I am using this script for concatenating my reads from the Samples.Each sub-directory has certain R1.fastq.gz files and R2.fastq.gz that I want to merge into one R1.fastq.gz and R2.fastq.gz file.
sourcedir=/sourcepath/
destdir=/destinationpath/
for f in $sourcedir/*
do
fbase=$(basename "$f")
echo "Inside $fbase"
zcat $f/*R1*.fastq.gz | gzip >$destdir/"$fbase"_R1.fastq.gz
zcat $f/*R2*.fastq.gz | gzip >$destdir/"$fbase"_R2.fastq.gz
done
I want to validate that the reads from R1,R2 are concatenated respectively by comparing the total lines from individual fastq.gz files and the total lines in merged file.

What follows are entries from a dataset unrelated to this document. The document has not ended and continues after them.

import Summits.NavierStokesRegularity.NavierStokesRegularity.Theses.DirectionDissipationQuantum
import Literature.Analysis.FluidPDE.DirectionDissipationBudget

/-!
# `DirectionDissipationNonConcentration` (stmt-NavierStokesRegularity-1922) — birth skeleton `Lines/birth.lean`

Route `DirectionDissipationQuantum`, crux N (rank 4): for every classical Navier–Stokes solution
(`ν = 1`, `f = 0`) on `ℝ³ × [0,T)` which is Leray–Hopf from a rapidly decaying datum, at EVERY
top point `(T, x)` the scaled direction dissipation
`G(r, (T,x); u) = r⁻¹ ∫∫_{Q_r(T,x)} |ω| |∇ξ|²` (`scaledDirectionDissipation`, density
`d = |ω||∇ξ|² = directionDissipationDensity`, `Q_r` the backward parabolic cylinder) tends to `0`
as `r → 0`.

LINE "parabolic Hardy potential of the direction dissipation".  Write
`ρ_{(T,x)}(t, y) := |y − x| + √(T − t)` for the parabolic distance to the top point and
`P(T, x; u) := ∫∫_{(0,T) × ℝ³} d(t,y) / ρ_{(T,x)}(t,y)` (the PARABOLIC `1/ρ`-POTENTIAL of the
direction dissipation evaluated at the top point; in `ℝ≥0∞`).  On `Q_r(T,x)` one has `ρ < 2r`,
so `G(r) ≤ 2 ∫∫_{Q_r} d/ρ`, and `P < ∞` forces `G(r) → 0` by absolute continuity of the integral
on the shrinking cylinders (`stub_parabolicHardyDomination`, pure measure theory, M).  Finiteness
of `P` is split by the regular/singular dichotomy at `(T,x)`:

* `stub_vorticityC2Bound_of_boundedNearTop` (KNOWN, Serrin-type local higher regularity up to the
  top time, L): if `u` is bounded on a backward cylinder `Q_r(T,x)` then `∇ω` and `D²ω` are bounded
  on a smaller one;
* `stub_finitePotential_of_vorticityC2Bound` (PROVABLE, L; the REGULAR-POINT CASE of N, cf. the
  refuter evidence EVIDENCE_1922_regular_time.md): `C²`-bounded vorticity near `(T,x)` gives
  `P(T,x;u) < ∞`.  Mechanism (no analyticity, no structure of the zero set of `ω` needed): with
  Constantin's regularised modulus `|ω|_ε = √(|ω|² + ε²)` one has on all of `ℝ³`
  `Δ|ω|_ε = (ω·Δω)/|ω|_ε + d_ε`, `d_ε ≥ |ω|⁴|∇ξ|²/|ω|_ε³ ↑ d` (the device of the tree's PROVED
  `constantin1990_direction_dissipation_bound_holds`), hence for a cut-off `φ` at scale `s` around
  any centre, `∫ d φ ≤ liminf_ε ∫ d_ε φ = liminf_ε (−∫ ∇|ω|_ε·∇φ − ∫ (ω·Δω/|ω|_ε) φ)
  ≤ C (s² ‖∇ω‖_∞ + s³ ‖Δω‖_∞)`, i.e. the SLICE ESTIMATE `∫_{B_s} d(t,·) ≤ C s²` uniformly in
  `t ∈ (T − r², T)`; dyadic shells in space give `∫_{B_r(x)} d(t,y)/|y−x| dy ≤ C r`, so the near
  part of `P` is `≤ C r³`; off `Q_{r}(T,x)` the weight is `≤ 2/r` and the far part is bounded by
  `(2/r) ∫∫_{(0,T)×ℝ³} d ≤ (2/r)(‖ω₀‖₁ + ½‖u₀‖₂²) < ∞` (Constantin's budget, PROVED in tree);
* `stub_finitePotential_at_singularPoint` (OPEN — the content of N, in potential form): at a top
  point near which `u` is unbounded on every backward cylinder, still `P(T,x;u) < ∞`.  This is
  STRONGER than N at that point (`P < ∞` ⇔ `Σ_k G(2^{-k}) < ∞`-type summability versus `G → 0`)
  and names the mechanism the line proposes: test the `|ω|`-balance
  `(∂ₜ + u·∇ − Δ)|ω| + d = (ξ·Sξ)|ω|` against the parabolic Hardy weight `1/ρ_{(T,x)}` (the
  weight-`1` test IS Constantin's budget); the enemy is the Hardy-weighted stretching
  `∫∫ (ξ·Sξ)₊|ω|/ρ`, which must be depleted since `∫∫ |∇u|²/ρ = ∞` at a CKN-singular point
  (`E(r) ≥ ε` along a sequence of scales).  Why it might fail: exactly why N might — it is
  NoBlowup-hard (vacuous iff no singular points); a kinked concentrating vortex tube would have
  `G ≍ 1`.

Glue `DirectionDissipationNonConcentration_of` concludes the crux BY NAME with no hypotheses and no
direct `sorry` (it invokes the four named stubs): fix `T, u, p, x, η`; by cases on boundedness of
`u` near `(T,x)` obtain `P(T,x;u) ≠ ⊤` from stubs 2+3 or stub 4; stub 1 turns it into
`G(r) ≤ η` for `r < r₀`; `scaledDirectionDissipation_eq` is the `rfl` bridge to the route's inline
expression.

Disproof used: none — no `Disproof.lean` / Negative lemma exists for this crux (`ledger crux ls
stmt-NavierStokesRegularity-1922`: no workfiles, 2026-08-17); `ledger negatives --problem
NavierStokesRegularity` lists 4 refuted statements (SymmetryModuliCount 4055, PerpetualPump 1832,
AdiabaticEddy 1429, Blowup 0154), none about direction dissipation, parabolic potentials or
regular-point dichotomies.  Evidence honoured: EVIDENCE_1922_regular_time.md (refuter, 2026-08-15:
N holds at regular top points; content at singular `T` only) — stubs 2–3 are that regular case
made checkable without analyticity, stub 4 is the singular case isolated.
-/

noncomputable section

-- the summit and its single problem share the name `NavierStokesRegularity` (D-0017 nested layout)
set_option linter.dupNamespace false

namespace Summit.NavierStokesRegularity.NavierStokesRegularity.Cruxes.DirectionDissipationNonConcentration.Birth

open Set MeasureTheory Metric
open Literature.Analysis.FluidPDE

/-! ## Stubs -/

/-- STUB 1 (pure measure theory, M).  **Parabolic Hardy domination.**  For ANY field `u`, `T > 0`
and `x`: if the parabolic `1/ρ`-potential of the direction-dissipation density at the top point,
`P(T,x;u) = ∫∫_{(0,T)×ℝ³} d(t,y) / (|y − x| + √(T − t))`, is finite, then
`G(r,(T,x);u) = r⁻¹∫∫_{Q_r(T,x)} d → 0` as `r → 0⁺` (in the route's `∀ η ∃ r₀` form).
Proof sketch: for `0 < r ≤ √T` the cylinder `Q_r(T,x)` lies in the slab and on it
`|y − x| + √(T − t) < 2r`, so `(ofReal r)⁻¹ · ofReal d ≤ 2 · ofReal d / ofReal ρ` pointwise and
`G(r) ≤ 2 ∫∫_{Q_r} d/ρ` (`lintegral_const_mul'`, no measurability needed); the right side tends to
`0` by `tendsto_setLIntegral_zero` for the finite measure `(d/ρ) · volume|_{slab}` since
`volume (Q_r) = r² · |B_r| → 0`. -/
theorem stub_parabolicHardyDomination :
    ∀ T : ℝ, 0 < T →
      ∀ (u : ℝ → EuclideanSpace ℝ (Fin 3) → EuclideanSpace ℝ (Fin 3)) (x : EuclideanSpace ℝ (Fin 3)),
        (∫⁻ q in Set.Ioo 0 T ×ˢ (Set.univ : Set (EuclideanSpace ℝ (Fin 3))),
            ENNReal.ofReal (directionDissipationDensity u q.1 q.2) /
              ENNReal.ofReal (dist q.2 x + Real.sqrt (T - q.1))) ≠ ⊤ →
        ∀ η : ℝ, 0 < η → ∃ r₀ : ℝ, 0 < r₀ ∧ ∀ r ∈ Set.Ioo 0 r₀,
          scaledDirectionDissipation r (T, x) u ≤ ENNReal.ofReal η := by
  sorry

/-- STUB 2 (KNOWN mathematics — Serrin-type local higher regularity up to the top time; L in Lean).
**Bounded velocity near a top point gives `C²`-bounded vorticity near it.**  For a classical
Navier–Stokes solution (`ν = 1`, `f = 0`) on `ℝ³ × [0,T)`, Leray–Hopf from a rapidly decaying datum:
if `‖u‖ ≤ M` on a backward cylinder `Q_r(T,x)`, then `‖∇ω‖` and `‖D²ω‖` (`ω = curl u`) are bounded on
some smaller backward cylinder `Q_{r'}(T,x)` (Serrin 1962 interior regularity via the vorticity
equation `∂ₜω − Δω = curl (u × ω)`: parabolic interior estimates need room only below and beside the
cylinder, not at its top; slice-wise elliptic control of `∇ᵏu` from `curl u`, `div u = 0` and
`u ∈ L^∞`).  The prover may take in-tree local-regularity facts as hypotheses-by-name if the grounder
so rules. -/
theorem stub_vorticityC2Bound_of_boundedNearTop :
    ∀ T : ℝ, 0 < T →
      ∀ (u : ℝ → EuclideanSpace ℝ (Fin 3) → EuclideanSpace ℝ (Fin 3))
        (p : ℝ → EuclideanSpace ℝ (Fin 3) → ℝ),
        IsClassicalNSSolutionOn (Set.Ico 0 T) 1 0 u p → IsLerayHopfOn T 1 0 (u 0) u →
          HasRapidSpatialDecay (u 0) →
          ∀ x : EuclideanSpace ℝ (Fin 3),
            (∃ r : ℝ, 0 < r ∧ ∃ M : ℝ, ∀ t ∈ Set.Ioo (T - r ^ 2) T, ∀ y ∈ Metric.ball x r,
                ‖u t y‖ ≤ M) →
            ∃ r : ℝ, 0 < r ∧ ∃ M : ℝ, ∀ t ∈ Set.Ioo (T - r ^ 2) T, ∀ y ∈ Metric.ball x r,
              ‖fderiv ℝ (curl (u t)) y‖ ≤ M ∧ ‖iteratedFDeriv ℝ 2 (curl (u t)) y‖ ≤ M := by
  sorry

/-- STUB 3 (PROVABLE, L — the regular-point case of N in potential form).  **`C²`-bounded vorticity
near the top point gives a finite parabolic potential.**  Same class; if `‖∇ω‖, ‖D²ω‖ ≤ M` on a
backward cylinder `Q_r(T,x)`, then `P(T,x;u) = ∫∫_{(0,T)×ℝ³} d/(|y−x| + √(T−t)) < ∞`.
Mechanism: (i) SLICE ESTIMATE without analyticity — with `|ω|_ε = √(|ω|²+ε²)`,
`Δ|ω|_ε = (ω·Δω)/|ω|_ε + d_ε` on `ℝ³` and `d_ε ≥ |ω|⁴|∇ξ|²/|ω|_ε³ ↑ d = |ω||∇ξ|²` as `ε ↓ 0`
(the regularisation of the tree's proof of `constantin1990_direction_dissipation_bound_holds`), so for
a cut-off `φ` (`= 1` on `B_s`, supported in `B_{2s}`, `|∇φ| ≤ C/s`) monotone convergence and two
integrations by parts give `∫_{B_s} d(t,·) ≤ C (s²‖∇ω(t)‖_∞ + s³‖Δω(t)‖_∞)` on `B_{2s} ⊆ B_r(x)`;
(ii) dyadic shells in space: `∫_{B_{r/2}(x)} d(t,y)/|y − x| dy ≤ C' r` uniformly in
`t ∈ (T − r²/4, T)`, hence `∫∫_{Q_{r/2}(T,x)} d/ρ ≤ C' r³`; (iii) off `Q_{r/2}(T,x)` and inside the
slab the weight is `≤ 4/r`, and `∫∫_{(0,T)×ℝ³} d ≤ ‖ω₀‖_{L¹} + ½‖u₀‖²_{L²} < ∞` by Constantin's budget
(PROVED: `constantin1990_direction_dissipation_bound_holds`, `….unit_viscosity`;
`integrable_norm_curl_of_hasRapidSpatialDecay`). -/
theorem stub_finitePotential_of_vorticityC2Bound :
    ∀ T : ℝ, 0 < T →
      ∀ (u : ℝ → EuclideanSpace ℝ (Fin 3) → EuclideanSpace ℝ (Fin 3))
        (p : ℝ → EuclideanSpace ℝ (Fin 3) → ℝ),
        IsClassicalNSSolutionOn (Set.Ico 0 T) 1 0 u p → IsLerayHopfOn T 1 0 (u 0) u →
          HasRapidSpatialDecay (u 0) →
          ∀ x : EuclideanSpace ℝ (Fin 3),
            (∃ r : ℝ, 0 < r ∧ ∃ M : ℝ, ∀ t ∈ Set.Ioo (T - r ^ 2) T, ∀ y ∈ Metric.ball x r,
                ‖fderiv ℝ (curl (u t)) y‖ ≤ M ∧ ‖iteratedFDeriv ℝ 2 (curl (u t)) y‖ ≤ M) →
            (∫⁻ q in Set.Ioo 0 T ×ˢ (Set.univ : Set (EuclideanSpace ℝ (Fin 3))),
                ENNReal.ofReal (directionDissipationDensity u q.1 q.2) /
                  ENNReal.ofReal (dist q.2 x + Real.sqrt (T - q.1))) ≠ ⊤ := by
  sorry

/-- STUB 4 (OPEN — the content of the crux, hardest).  **Finite parabolic potential of the direction
dissipation at a singular top point.**  Same class; if `u` is UNBOUNDED on every backward cylinder
`Q_r(T,x)` (a singular point in the sense of the route's items A/B and `BoundedNearTopExtends`), then
still `P(T,x;u) = ∫∫_{(0,T)×ℝ³} |ω||∇ξ|² / (|y − x| + √(T − t)) < ∞`.  Strictly stronger than N at
`(T,x)` (summability of `G` over dyadic scales rather than `G → 0`); proposed mechanism: the
`|ω|`-balance `(∂ₜ + u·∇ − Δ)|ω| + d = (ξ·Sξ)|ω|` tested against the parabolic Hardy weight
`1/ρ_{(T,x)}` (weight `1` gives Constantin's budget), the Hardy-weighted stretching `∫∫(ξ·Sξ)₊|ω|/ρ`
being the term to deplete (`∫∫|∇u|²/ρ = ∞` at a CKN-singular point, so no energy-class bound can do
it: `Literature.Barriers.NavierStokesRegularity.EnergySupercriticality` bites here exactly as on N).
NoBlowup-hard; vacuously true iff `(T,x)` is never singular. -/
theorem stub_finitePotential_at_singularPoint :
    ∀ T : ℝ, 0 < T →
      ∀ (u : ℝ → EuclideanSpace ℝ (Fin 3) → EuclideanSpace ℝ (Fin 3))
        (p : ℝ → EuclideanSpace ℝ (Fin 3) → ℝ),
        IsClassicalNSSolutionOn (Set.Ico 0 T) 1 0 u p → IsLerayHopfOn T 1 0 (u 0) u →
          HasRapidSpatialDecay (u 0) →
          ∀ x : EuclideanSpace ℝ (Fin 3),
            (¬ ∃ r : ℝ, 0 < r ∧ ∃ M : ℝ, ∀ t ∈ Set.Ioo (T - r ^ 2) T, ∀ y ∈ Metric.ball x r,
                ‖u t y‖ ≤ M) →
            (∫⁻ q in Set.Ioo 0 T ×ˢ (Set.univ : Set (EuclideanSpace ℝ (Fin 3))),
                ENNReal.ofReal (directionDissipationDensity u q.1 q.2) /
                  ENNReal.ofReal (dist q.2 x + Real.sqrt (T - q.1))) ≠ ⊤ := by
  sorry

/-! ## Glue -/

/-- **The four stubs imply the crux `DirectionDissipationNonConcentration` (concluded BY NAME; no
hypotheses; the only `sorry`s of the file sit inside the four `stub_*` declarations it invokes).**
Logical shape: `stub 2 → stub 3 → stub 4 → stub 1 → N`.  Fix `T, u, p, x, η`; by cases on
boundedness of `u` on some backward cylinder at `(T,x)`, the parabolic potential `P(T,x;u)` is
finite by stubs 2+3 (regular point) or by stub 4 (singular point); stub 1 converts finiteness into
`G(r,(T,x);u) ≤ η` for `0 < r < r₀`; `scaledDirectionDissipation_eq` (`rfl`) bridges to the route's
inline expression. -/
theorem DirectionDissipationNonConcentration_of :
    _root_.Summit.NavierStokesRegularity.NavierStokesRegularity.Theses.DirectionDissipationQuantum.DirectionDissipationNonConcentration := by
  intro T hT u p hcl hLH hdec x η hη
  have hfin : (∫⁻ q in Set.Ioo 0 T ×ˢ (Set.univ : Set (EuclideanSpace ℝ (Fin 3))),
      ENNReal.ofReal (directionDissipationDensity u q.1 q.2) /
        ENNReal.ofReal (dist q.2 x + Real.sqrt (T - q.1))) ≠ ⊤ := by
    by_cases hreg : ∃ r : ℝ, 0 < r ∧ ∃ M : ℝ, ∀ t ∈ Set.Ioo (T - r ^ 2) T,
        ∀ y ∈ Metric.ball x r, ‖u t y‖ ≤ M
    · exact stub_finitePotential_of_vorticityC2Bound T hT u p hcl hLH hdec x
        (stub_vorticityC2Bound_of_boundedNearTop T hT u p hcl hLH hdec x hreg)
    · exact stub_finitePotential_at_singularPoint T hT u p hcl hLH hdec x hreg
  obtain ⟨r₀, hr₀, hG⟩ := stub_parabolicHardyDomination T hT u x hfin η hη
  refine ⟨r₀, hr₀, fun r hr => ?_⟩
  rw [← scaledDirectionDissipation_eq]
  exact hG r hr

end Summit.NavierStokesRegularity.NavierStokesRegularity.Cruxes.DirectionDissipationNonConcentration.Birth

wc -l *R1*.fastq.gz (Individual files)
12832112 total
wc -l Sample_51770BL1_R1.fastq.gz (merged file)
Total:10397604
Should not the number be equal in both cases,or is there any other way to validate that the files merged are done correctly?
Also, is there any way to fasten the process?I tried using & from this link How do I use parallel programming/multi threading in my bash script? but its not running at all.
zcat $f/*R1*.fastq.gz | gzip >$destdir/"$fbase"_R1.fastq.gz &
zcat $f/*R2*.fastq.gz | gzip >$destdir/"$fbase"_R2.fastq.gz &